It is well known that protein domains with similar sequences share the same global structure. Many structure prediction techniques have been developed or enhanced to incorporate the evolutionary information available in this `mapping' of multiple sequences to a single structure (see Chapter 1). Surprisingly, there seems to be no documented attempt to use multiple sequences in the direct prediction of secondary structural class. Our extension of the method of Nakashima et al.nakashima:cpred to incorporate multiple sequences is, in essence, very simple; the amino acid composition vector for each single sequence is replaced by the mean of the composition vectors from the homologues. The methods of multiple sequence retrieval and processing are described in Appendix A. Multiple sequences were made non-redundant to 50% sequence identity. In order to eliminate potential noise coming from less conserved surface loops of variable length and amino acid composition, all regions of inserted sequence were removed. All adjacent columns in the multiple sequence alignment containing one or more gaps were collapsed into a single column of `J's. This process results in gapless `blocks'. The prediction method now utilises a 21 letter alphabet (the 20 amino acids and the indel or join specifier `J').

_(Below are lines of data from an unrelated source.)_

import Summits.QuantumFields.BalabanUV.T4Continuum.Support.NE3EnergyRateWSupRoutePiRInv
import Summits.QuantumFields.BalabanUV.T4Continuum.Support.NE3ClassRadiusFamily
import HarnessLib

/-!
# T⁴ programme, node NE3 — route Π, file 6f: THE JOIN OF 6c AND 6e — the END of route Π with the linear normal part BY NAME (`Nn := rightInvW …`,
# file 6e) AND with the class family `hsmall` ∕ the constant's sign `hCP` DISCHARGED by NE3-R2's `NE3ClassRadiusFamily` (file 6c's two substitutions)

Cell `pub-balaban-gaps` (YM blitz, track G2, seat `ne3`; writer prover-pub-balaban-gaps-ne3-g0-0, 2026-08-22), repair R6 of `run/shared/lean/pub/pub-balaban-gaps/ne/NE3.md`:
the join OWED since the row's park (pub-balaban `t4/T4-NE3-TRIGGER.json` scope_update_97, t4-ref2 pass 99: «6c and 6e are PARALLEL children of 6bγ; their JOIN
(6e's shrunk hleaves AND 6c's k-free lines, one theorem = 6e's proof with 6c's two substitutions, or vice versa) IS NOT IN THE TREE»).  Inputs BY NAME: file 6e
`NE3EnergyRateWSupRoutePiRInv.ne3EnergyRateWSup_sfClass_routePi_rinv` (row NE3 owner `b2b-balaban-t4-ne3-p1` g26, p247216 — the most-assembled END), row NE3-R2's
K-g12-1 `NE3ClassRadiusFamily.levelSmall_family` ∕ `CPLine_nonneg` (p243801).

WHAT.  **`ne3EnergyRateWSup_sfClass_routePi_final`** = `ne3EnergyRateWSup_sfClass_routePi_rinv` with `hsmall : ∀ j, LevelSmall d L (j+1) (ε∕(L^{j+2})²)`
REPLACED by the two k-free lines `16·(14464(d+1)²(d+4)²)·ε ≤ 3` and `2·twoLevelSmall d L·ε ≤ L²` (`levelSmall_family`), and `hCP : 0 ≤ CPLine d L (card n) εc θK`
REMOVED (a theorem for `0 < εc`, `0 < ε ≤ θK`: `CPLine_nonneg`).  After this file the displayed hypotheses of the local-half END over `sfClass` are EXACTLY: the class
numerics `hbs`∕`hbε'` and the two ε-lines, the K-road lines hK1–hK4 of (P♮)_W, the W6 regime `thetaLoc·ε < 1`, `ε ≤ 1`, route Π's constant∕ceilings∕four lines
hℓ₁∕hℓ₃∕hℓ₄∕hℓ₅, the level∕regularity∕budget lines hJ1∕hJ2∕hreg₁∕hbudget — ALL k-FREE NUMERIC — and the ONE per-pair binder `hleaves` (the residual slice
representative adapted to the exact right inverse [leaf Π-L1♮], the weight with its local quadratic letter [Π-C-3γ over (Π-REG-γ)], three currencies).

HONEST FRAMING.  A two-substitution composition of accepted tree theorems; no mathematics.  T-E_w♯ and NE3 are NOT proved: `hleaves` is asserted for NO Bałaban
datum ((H∃) = [Balaban1985Variational] Thm 1 TYPE lives downstream in the consumers); the seat's census (`ne/NE3.md` §4 R2) reads `hleaves` and NE7's covariant
Lipschitz conjuncts as [Balaban1985RegularSpaces] Thm 2 (1.36)∕(1.39) pp. 82–83 TYPE at the pair — a reading, NOT a kernel fact.  Spine PROVED 0∕9; finite T⁴ rung
(B)+1 — NOT infinite volume, NOT mass gap, NOT `BetaPertH`, NOT Clay.  PLACEMENT: `Summits/QuantumFields/BalabanUV/T4Continuum/Support/`.  HONEST DEPENDENCY:
continuum YM on T⁴ ⇐ BetaPertH ∧ nine spine estimates (0/9 proved); BetaPertH ⇐ (D1) ∧ (D4) ∧ CAP+tail; G-an2-4 gates asym, D1 and NE2/3/4.
-/

set_option autoImplicit false

open scoped BigOperators Matrix.Norms.L2Operator
open NormedSpace Finset

namespace Summit.QuantumFields.BalabanUV.T4Continuum.NE3EnergyRateWSupRoutePiFinal

open Set
open Literature.MathematicalPhysics.QuantumFieldTheory.Balaban1983to89
open B7Prop1Explicit B7Prop2Explicit
open T4AveragingDeficitWall hiding Site Plane Plaq Bond
open T4AveragingDeficitWallBoundary (IsPeriodicCfg periodBox)
open AveragingDeficitPeriodicCounting (IsPeriodicDir)
open AveragingDeficitChartCalculus (cavg)
open AveragingDeficitTwoLevelPrep (twoLevelSmall)
open AveragingDeficitMultiLevelPrep (LevelSmall)
open NE3CovariantLineSumsL2 (C2sq)
open NE3CovariantLineSumsL2Tower (rho)
open MinimalActionRate (sfClass Regular)
open MinimalActionSandwich (IsMinimiser)
open NE3TangentCovariantTower (dirIter)
open NE3EnergyWeightedSupShape (NE3EnergyRateWSup)
open NE3EnergyRateWSupOfSlicePoincare (cLambda)
open NE3SlicePoincareBudgetLine (ShLine SmallYLine CPLine)
open NE3DecomposedRepOfLinearNormalPart (ResidualSliceRepT)
open NE3EnergyRateWSupRoutePi (piRad piNu piKappa1 piKappa2)
open NE3EnergyRateWSupRoutePiRInv (ne3EnergyRateWSup_sfClass_routePi_rinv)
open NE3QbarIterCovLiftPrep (cruxC)
open NE3SmoothRightInverseW (rightInvW)
open NE3RightInverseSupLetters (supC)
open NE3RightInverseSolveLetters (thetaLoc)
open NE3RightInverseL2Letter (l2C)
open NE3RightInverseL1Letter (l1C)
open NE3HatInvCurlLetters (supCurlC curl2C curl1C)
open NE3ClassRadiusFamily (levelSmall_family CPLine_nonneg)

noncomputable section

variable {d : ℕ} {n : Type*} [Fintype n] [DecidableEq n]

/-- **THE END OF ROUTE Π OVER `sfClass`, JOINED**: the right inverse's letters by name (file 6e) AND the class family ∕ the constant's sign discharged (file 6c's two
substitutions).  Remaining displayed hypotheses: k-free numeric lines and the per-pair binder `hleaves` only (see the module docstring; every line is read as in
`NE3EnergyRateWSupRoutePiRInv.ne3EnergyRateWSup_sfClass_routePi_rinv`). [folklore] -/
theorem ne3EnergyRateWSup_sfClass_routePi_final [Nonempty n] (hd : 3 ≤ d) {L N : ℕ} [NeZero L] [NeZero N] (hL : 2 ≤ L) (hN : 1 ≤ N)
    {ε b g : ℝ} (hb : 0 ≤ b) (hbε : b < ε) (hg : 0 < g)
    (hbs : 512 * (d + 1) * (d + 4) * (L : ℝ) ^ 2 * b ≤ 1) (hbε' : b + 226 * (8 * (d + 1) * (d + 4)) ^ 2 * b ^ 2 ≤ ε)
    -- the class family as two k-free lines (NE3-R2 K-g12-1 `levelSmall_family`)
    (hεK1 : 16 * (14464 * ((d : ℝ) + 1) ^ 2 * ((d : ℝ) + 4) ^ 2) * ε ≤ 3) (hεK2 : 2 * twoLevelSmall d L * ε ≤ (L : ℝ) ^ 2)
    -- the K-road lines of (P♮)_W
    {dom : Set (Site d → Fin d → (Matrix n n ℂ)ˣ)} {θK εc : ℝ} (hε : 0 < ε) (hεθ : ε ≤ θK) (hεc : 0 < εc)
    (hK1 : ShLine d L (Fintype.card n) εc θK ≤ 1 / 2) (hK2 : SmallYLine d L (Fintype.card n) εc θK ≤ 1 / 2)
    (hK3 : 68 / 3 * (((d : ℝ) + 1) * ((d : ℝ) + 4)) * C2sq d L * θK ≤ rho d L / 2)
    (hK4 : 8 * d * (((d : ℝ) - 1) * θK) ^ 2
      + 2 * ((Fintype.card n : ℝ) * ((4 * (d : ℝ) ^ 2 + 272 * d * (((d : ℝ) + 1) * ((d : ℝ) + 4))) * θK) ^ 2) ≤ 1 / 2)
    -- the right inverse's regime (W5∕W6): `cruxC·ε ≤ thetaLoc·ε < 1`, `ε ≤ 1`
    (hθl : thetaLoc d L * ε < 1) (hε1 : ε ≤ 1)
    -- route Π: the quadratic-letter constant, the currencies' ceilings and FOUR uniform lines
    {C₂ αh Ch Λ : ℝ} (hC₂ : 0 ≤ C₂) (hαh0 : 0 ≤ αh) (hCh0 : 0 ≤ Ch)
    (hℓ₁ : αh ≤ 1 / 100) (hℓ₃ : supC d L * (C₂ * αh ^ 2) / (1 - cruxC d L * ε) ≤ 1 / 2700)
    (hℓ₄ : 10 * (αh + 24 * (supC d L * (C₂ * αh ^ 2) / (1 - cruxC d L * ε))) ≤ 1)
    (hℓ₅ : 2 * (l2C d L / (1 - thetaLoc d L * ε) ^ 2 + curl2C d L / (1 - thetaLoc d L * ε) ^ 2) * C₂ ^ 2 * Ch ^ 2 * αh ^ 2 ≤ 1 / 2)
    -- the level lines (J1)(J2), the regularity and budget lines of the END
    (hJ1 : (1 + 480 * Real.sqrt d * (αh + 24 * (supC d L * (C₂ * αh ^ 2) / (1 - cruxC d L * ε)))) ^ 2
      + 48 * d * piRad ε αh (supC d L * (C₂ * αh ^ 2) / (1 - cruxC d L * ε)) (supCurlC d L * (C₂ * αh ^ 2) / (1 - cruxC d L * ε)) ≤ Λ)
    (hJ2 : 112 * (d : ℝ) * piRad ε αh (supC d L * (C₂ * αh ^ 2) / (1 - cruxC d L * ε)) (supCurlC d L * (C₂ * αh ^ 2) / (1 - cruxC d L * ε))
      * CPLine d L (Fintype.card n) εc θK ≤ 1 / (2 * (Fintype.card n : ℝ)))
    (hreg₁ : CPLine d L (Fintype.card n) εc θK * (Real.sqrt Λ - 1) ^ 2 ≤ 1 / 4)
    (hbudget : 2 * Λ * (2 * (1 + 4 * Real.sqrt (16 * d + 1))
          * piNu d (l2C d L / (1 - thetaLoc d L * ε) ^ 2) (curl2C d L / (1 - thetaLoc d L * ε) ^ 2) C₂ Ch αh)
        + Λ * (2 * (1 + 4 * Real.sqrt (16 * d + 1))
          * piNu d (l2C d L / (1 - thetaLoc d L * ε) ^ 2) (curl2C d L / (1 - thetaLoc d L * ε) ^ 2) C₂ Ch αh) ^ 2
        + (2 * piKappa1 d (curl1C d L / (1 - thetaLoc d L * ε)) (l1C d L / (1 - thetaLoc d L * ε)) C₂ Ch ε αh
              (supC d L * (C₂ * αh ^ 2) / (1 - cruxC d L * ε)) (supCurlC d L * (C₂ * αh ^ 2) / (1 - cruxC d L * ε))
          + 912 * d * piKappa2 (l1C d L / (1 - thetaLoc d L * ε)) C₂ Ch ε αh
              (supC d L * (C₂ * αh ^ 2) / (1 - cruxC d L * ε)) (supCurlC d L * (C₂ * αh ^ 2) / (1 - cruxC d L * ε))) + 2 * 0
      ≤ cLambda n (CPLine d L (Fintype.card n) εc θK) Λ / 2)
    -- THE RESIDUAL SLICE REPRESENTATIVE ADAPTED TO THE EXACT RIGHT INVERSE, THE WEIGHT WITH ITS QUADRATIC LETTER, THE CURRENCIES — per pair
    (hleaves : ∀ j : ℕ, ∀ V ∈ dom, ∀ UA UB : Site d → Fin d → (Matrix n n ℂ)ˣ,
      IsMinimiser d (sfClass d L N ε) L N (j + 1) V UA → IsMinimiser d (sfClass d L N ε) L N (j + 2) V UB →
        Regular d L N b g (j + 2) UB →
        ∃ (u : Site d → (Matrix n n ℂ)ˣ) (X₀ : Site d → Fin d → Matrix n n ℂ) (α₀ : ℝ) (m : Site d → Fin d → ℝ) (C : ℝ),
          IsSkewDir X₀ ∧
          (∀ (hWu : IsUnitaryCfg (cavg L UB)) (hx : 0 ≤ ε / ((L : ℝ) ^ (j + 1)) ^ 2) (hs : LevelSmall d L j (ε / ((L : ℝ) ^ (j + 1)) ^ 2))
              (hWx : SmallField (cavg L UB) (ε / ((L : ℝ) ^ (j + 1)) ^ 2))
              (hθ : cruxC d L * (((L : ℝ) ^ (j + 1)) ^ 2 * (ε / ((L : ℝ) ^ (j + 1)) ^ 2)) < 1)
              (hφ : IsSkewDir (dirIter L (j + 1) (cavg L UB) X₀)),
            ResidualSliceRepT L N (j + 1) (cavg L UB) UA u X₀ (rightInvW hL j hWu hx hs hWx N hθ hφ) α₀) ∧
          (∀ z κ, 0 ≤ m z κ) ∧ 0 ≤ C ∧
          ((L : ℝ) ^ (j + 1)) ^ d * ∑ z ∈ periodBox (d := d) N, ∑ κ : Fin d, m z κ ^ 2
            ≤ C ^ 2 * dirSq X₀ (periodBox (d := d) (N * L ^ (j + 1))) ∧
          (∀ z ∈ periodBox (d := d) N, ∀ κ : Fin d,
            ‖dirIter L (j + 1) (cavg L UB) X₀ z κ‖ ≤ C₂ * ((L : ℝ) ^ (j + 1) * m z κ) ^ 2) ∧
          α₀ * (L : ℝ) ^ (j + 1) ≤ αh ∧ (∀ z κ, m z κ * (L : ℝ) ^ (j + 1) ≤ αh) ∧ C ≤ Ch) :
    NE3EnergyRateWSup d (sfClass d L N ε) L N b g
      ((1 + (piNu d (l2C d L / (1 - thetaLoc d L * ε) ^ 2) (curl2C d L / (1 - thetaLoc d L * ε) ^ 2) C₂ Ch αh
          + 23 * Real.sqrt 2 * Real.sqrt (16 * d + 1)
            * (1 + piNu d (l2C d L / (1 - thetaLoc d L * ε) ^ 2) (curl2C d L / (1 - thetaLoc d L * ε) ^ 2) C₂ Ch αh)))
        * (4 / cLambda n (CPLine d L (Fintype.card n) εc θK) Λ)
        * (Real.sqrt ((L : ℝ) ^ (d - 2))
            + (Real.sqrt ((L : ℝ) ^ (d - 2)) * Real.sqrt (8 * Fintype.card (T4AveragingDeficitWall.Plane d))
                * (128 * (d * (L : ℝ) ^ 2))
              + 2 * (2048 * ((d : ℝ) + 4) ^ 2 * (L : ℝ) ^ 2 * Real.sqrt (d * (L : ℝ) ^ d))) * b
            + b ^ 2 * (2 * (L : ℝ) ^ (d - 1) + 2 * (8 * d * (L : ℝ) ^ d)) * Real.sqrt (d / (g * (L : ℝ) ^ (d + 2)))))
      ((Real.sqrt Λ - 1) / (24 * Real.sqrt d)) dom :=
  ne3EnergyRateWSup_sfClass_routePi_rinv hd hL hN hb hbε hg hbs hbε' (levelSmall_family hL hε.le hεK1 hεK2) hε hεθ hεc hK1 hK2 hK3 hK4 hθl hε1
    hC₂ hαh0 hCh0 hℓ₁ hℓ₃ hℓ₄ hℓ₅ (CPLine_nonneg (by omega) (Nat.cast_nonneg _) hεc.le (hε.le.trans hεθ)) hJ1 hJ2 hreg₁ hbudget hleaves

/-- The d = 4, L = 2 instance of the two ε-lines that replaced `hsmall`: they hold for every `ε ≤ 10⁻¹¹` (NE3-R2's `levelSmall_family_d4_L2` regime, re-derived
here as plain arithmetic so that the END's class-family price is visible as ONE number; no sign hypothesis is needed). [folklore] -/
theorem epsLines_d4_L2 {ε : ℝ} (hε : ε ≤ 1 / 10 ^ 11) :
    16 * (14464 * ((4 : ℝ) + 1) ^ 2 * ((4 : ℝ) + 4) ^ 2) * ε ≤ 3 ∧ 2 * twoLevelSmall 4 2 * ε ≤ ((2 : ℕ) : ℝ) ^ 2 := by
  unfold twoLevelSmall
  constructor <;> · push_cast; nlinarith

end

end Summit.QuantumFields.BalabanUV.T4Continuum.NE3EnergyRateWSupRoutePiFinal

Whilst the prediction using multiple sequences (Result 12 in Table 3.1) is of similar quality to the equivalent prediction with single sequences (Result 7), there is a clear improvement in the prediction of all three classes when the dataset is filtered by the total number of residues in the multiple sequence alignments (Results 13-16 and Figure 3.1(b)). Furthermore, the sizes of the filtered datasets do not decrease as rapidly as the length-filtered datasets as the cutoff is increased, making the multiple sequence method applicable to a larger number of real-life prediction targets. Using only protein domains with more than 160 multiple sequence residues, for example, the prediction accuracy, $Q_c$, is 62%, and this would be applicable to an expected 81% ($383/470$) of real-life sequences.


next up previous contents
Next: N-tuple composition Up: Class prediction Previous: Sequence length and noise   Contents
Copyright Bob MacCallum - DISCLAIMER: this was written in 1997 and may contain out-of-date information.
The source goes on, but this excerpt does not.